Brief:
This task is to restate all of the entries exactly.

Dataset entries:
/-- [folklore] **MIXED DOUBLE-`P` BUBBLES** `i = inr (inr (inr b))` (`(P, G∘P∘G)` ∣ `(G∘P∘G, P)`): decay on `P` (`cPPs∕n⁴·e^{δ_PP}`), sup on `G∘P∘G` (`MG·((cPPs∕n⁴)·MG)`):
`Decay510 · (½·((cPPs∕n⁴·e^{δ_PP})·(MG·((cPPs∕n⁴)·MG)))·mV·mV) σ₀` — power `n⁻⁶`. -/
theorem decay510_word_double_mixed (b : Bool) (μ ν : Fin 4) :
    Decay510 (ghostWordK (Ggh (m + 1) a) (Pgt (m + 1) a) (fun κ u => (((m + 1 : ℕ) : ℝ) ^ 2) • vertexRedF (m + 1) (fun κ u => ghCur κ u) κ u)
          (fun κ u l u' => (((m + 1 : ℕ) : ℝ) ^ 2) • tableRedF (m + 1) (fun κ u l u' => if u = u' ∧ κ = l then gh₂ κ u else 0) κ u l u') (Sum.inr (Sum.inr (Sum.inr b))) μ ν)
      ((1 / 2) * ((cPPs 4 a / ((m + 1 : ℕ) : ℝ) ^ 4 * Real.exp (deltaPP 4 a))
        * ((cNear a * latticeConst 4 (ghDelta a)) * (cPPs 4 a / ((m + 1 : ℕ) : ℝ) ^ 4 * (cNear a * latticeConst 4 (ghDelta a)))) * (8 * Real.exp (kappa163 (3 + 1) / (3 + 1) / 16) * (MG163 (3 + 1) * periodConst (kappa163 (3 + 1)) 3) * Real.exp (kappa163 (3 + 1) / (3 + 1)) * (1 + 16 / (kappa163 (3 + 1) / (3 + 1))) ^ 4 * ((m + 1 : ℕ) : ℝ)) * (8 * Real.exp (kappa163 (3 + 1) / (3 + 1) / 16) * (MG163 (3 + 1) * periodConst (kappa163 (3 + 1)) 3) * Real.exp (kappa163 (3 + 1) / (3 + 1)) * (1 + 16 / (kappa163 (3 + 1) / (3 + 1))) ^ 4 * ((m + 1 : ℕ) : ℝ))))
      (min (deltaPP 4 a / 8) (kappa163 (3 + 1) / (3 + 1) / 16)) := by
  obtain ⟨hσ0, hσκ, -, -, hσN, -⟩ := sigma_facts m ha
  have hn : (0 : ℝ) < ((m + 1 : ℕ) : ℝ) := by exact_mod_cast Nat.succ_pos m
  have hSP : 0 ≤ cPPs 4 a / ((m + 1 : ℕ) : ℝ) ^ 4 * Real.exp (deltaPP 4 a) := by have := cPPs_nonneg 4 ha; positivity
  have hB : 0 ≤ (cNear a * latticeConst 4 (ghDelta a)) * (cPPs 4 a / ((m + 1 : ℕ) : ℝ) ^ 4 * (cNear a * latticeConst 4 (ghDelta a))) := by
    have := cPPs_nonneg 4 ha; have := cNear_nonneg ha; have := latticeConst_nonneg 4 (ghDelta_pos ha).le; positivity
  have hVs := fun y : Site 4 => (mass_vertexRedF_ghCur_le m hσ0 hσκ μ y).1
  have hVm := fun y : Site 4 => (mass_vertexRedF_ghCur_le m hσ0 hσκ μ y).2
  have hVs' := fun y : Site 4 => (mass_vertexRedF_ghCur_le m hσ0 hσκ ν y).1
  have hVm' := fun y : Site 4 => (mass_vertexRedF_ghCur_le m hσ0 hσκ ν y).2
  cases b
  · -- `(G∘P∘G, P)`: `biBubble (G∘(P∘G)) V P V′`
    have h := decay510_biBubbleWord_of_bdd_decays_mass (𝒱 := (fun κ u => (((m + 1 : ℕ) : ℝ) ^ 2) • vertexRedF (m + 1) (fun κ u => ghCur κ u) κ u)) (𝒱' := (fun κ u => (((m + 1 : ℕ) : ℝ) ^ 2) • vertexRedF (m + 1) (fun κ u => ghCur κ u) κ u)) (bdd_comp_Ggh_Pgt_Ggh (m + 1) ha) (decays_Pgt_sigma m ha) hσ0 hB hSP
      μ ν hVs hVm hVs' hVm'
    rw [hσN] at h
    exact decay510_mono_const (decay510_half_mul h) (le_of_eq (by ring))
  · -- `(P, G∘P∘G)`: `biBubble P V (G∘(P∘G)) V′`
    have h := decay510_biBubbleWord_of_decays_bdd_mass (𝒱 := (fun κ u => (((m + 1 : ℕ) : ℝ) ^ 2) • vertexRedF (m + 1) (fun κ u => ghCur κ u) κ u)) (𝒱' := (fun κ u => (((m + 1 : ℕ) : ℝ) ^ 2) • vertexRedF (m + 1) (fun κ u => ghCur κ u) κ u)) (decays_Pgt_sigma m ha) (bdd_comp_Ggh_Pgt_Ggh (m + 1) ha) hσ0 hSP hB
      μ ν hVs hVm hVs' hVm'
    rw [hσN] at h
    exact decay510_mono_const (decay510_half_mul h) (le_of_eq (by ring))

Response area:
/-- [folklore] **MIXED DOUBLE-`P` BUBBLES** `i = inr (inr (inr b))` (`(P, G∘P∘G)` ∣ `(G∘P∘G, P)`): decay on `P` (`cPPs∕n⁴·e^{δ_PP}`), sup on `G∘P∘G` (`MG·((cPPs∕n⁴)·MG)`):
`Decay510 · (½·((cPPs∕n⁴·e^{δ_PP})·(MG·((cPPs∕n⁴)·MG)))·mV·mV) σ₀` — power `n⁻⁶`. -/
theorem decay510_word_double_mixed (b : Bool) (μ ν : Fin 4) :
    Decay510 (ghostWordK (Ggh (m + 1) a) (Pgt (m + 1) a) (fun κ u => (((m + 1 : ℕ) : ℝ) ^ 2) • vertexRedF (m + 1) (fun κ u => ghCur κ u) κ u)
          (fun κ u l u' => (((m + 1 : ℕ) : ℝ) ^ 2) • tableRedF (m + 1) (fun κ u l u' => if u = u' ∧ κ = l then gh₂ κ u else 0) κ u l u') (Sum.inr (Sum.inr (Sum.inr b))) μ ν)
      ((1 / 2) * ((cPPs 4 a / ((m + 1 : ℕ) : ℝ) ^ 4 * Real.exp (deltaPP 4 a))
        * ((cNear a * latticeConst 4 (ghDelta a)) * (cPPs 4 a / ((m + 1 : ℕ) : ℝ) ^ 4 * (cNear a * latticeConst 4 (ghDelta a)))) * (8 * Real.exp (kappa163 (3 + 1) / (3 + 1) / 16) * (MG163 (3 + 1) * periodConst (kappa163 (3 + 1)) 3) * Real.exp (kappa163 (3 + 1) / (3 + 1)) * (1 + 16 / (kappa163 (3 + 1) / (3 + 1))) ^ 4 * ((m + 1 : ℕ) : ℝ)) * (8 * Real.exp (kappa163 (3 + 1) / (3 + 1) / 16) * (MG163 (3 + 1) * periodConst (kappa163 (3 + 1)) 3) * Real.exp (kappa163 (3 + 1) / (3 + 1)) * (1 + 16 / (kappa163 (3 + 1) / (3 + 1))) ^ 4 * ((m + 1 : ℕ) : ℝ))))
      (min (deltaPP 4 a / 8) (kappa163 (3 + 1) / (3 + 1) / 16)) := by
  obtain ⟨hσ0, hσκ, -, -, hσN, -⟩ := sigma_facts m ha
  have hn : (0 : ℝ) < ((m + 1 : ℕ) : ℝ) := by exact_mod_cast Nat.succ_pos m
  have hSP : 0 ≤ cPPs 4 a / ((m + 1 : ℕ) : ℝ) ^ 4 * Real.exp (deltaPP 4 a) := by have := cPPs_nonneg 4 ha; positivity
  have hB : 0 ≤ (cNear a * latticeConst 4 (ghDelta a)) * (cPPs 4 a / ((m + 1 : ℕ) : ℝ) ^ 4 * (cNear a * latticeConst 4 (ghDelta a))) := by
    have := cPPs_nonneg 4 ha; have := cNear_nonneg ha; have := latticeConst_nonneg 4 (ghDelta_pos ha).le; positivity
  have hVs := fun y : Site 4 => (mass_vertexRedF_ghCur_le m hσ0 hσκ μ y).1
  have hVm := fun y : Site 4 => (mass_vertexRedF_ghCur_le m hσ0 hσκ μ y).2
  have hVs' := fun y : Site 4 => (mass_vertexRedF_ghCur_le m hσ0 hσκ ν y).1
  have hVm' := fun y : Site 4 => (mass_vertexRedF_ghCur_le m hσ0 hσκ ν y).2
  cases b
  · -- `(G∘P∘G, P)`: `biBubble (G∘(P∘G)) V P V′`
    have h := decay510_biBubbleWord_of_bdd_decays_mass (𝒱 := (fun κ u => (((m + 1 : ℕ) : ℝ) ^ 2) • vertexRedF (m + 1) (fun κ u => ghCur κ u) κ u)) (𝒱' := (fun κ u => (((m + 1 : ℕ) : ℝ) ^ 2) • vertexRedF (m + 1) (fun κ u => ghCur κ u) κ u)) (bdd_comp_Ggh_Pgt_Ggh (m + 1) ha) (decays_Pgt_sigma m ha) hσ0 hB hSP
      μ ν hVs hVm hVs' hVm'
    rw [hσN] at h
    exact decay510_mono_const (decay510_half_mul h) (le_of_eq (by ring))
  · -- `(P, G∘P∘G)`: `biBubble P V (G∘(P∘G)) V′`
    have h := decay510_biBubbleWord_of_decays_bdd_mass (𝒱 := (fun κ u => (((m + 1 : ℕ) : ℝ) ^ 2) • vertexRedF (m + 1) (fun κ u => ghCur κ u) κ u)) (𝒱' := (fun κ u => (((m + 1 : ℕ) : ℝ) ^ 2) • vertexRedF (m + 1) (fun κ u => ghCur κ u) κ u)) (decays_Pgt_sigma m ha) (bdd_comp_Ggh_Pgt_Ggh (m + 1) ha) hσ0 hSP hB
      μ ν hVs hVm hVs' hVm'
    rw [hσN] at h
    exact decay510_mono_const (decay510_half_mul h) (le_of_eq (by ring))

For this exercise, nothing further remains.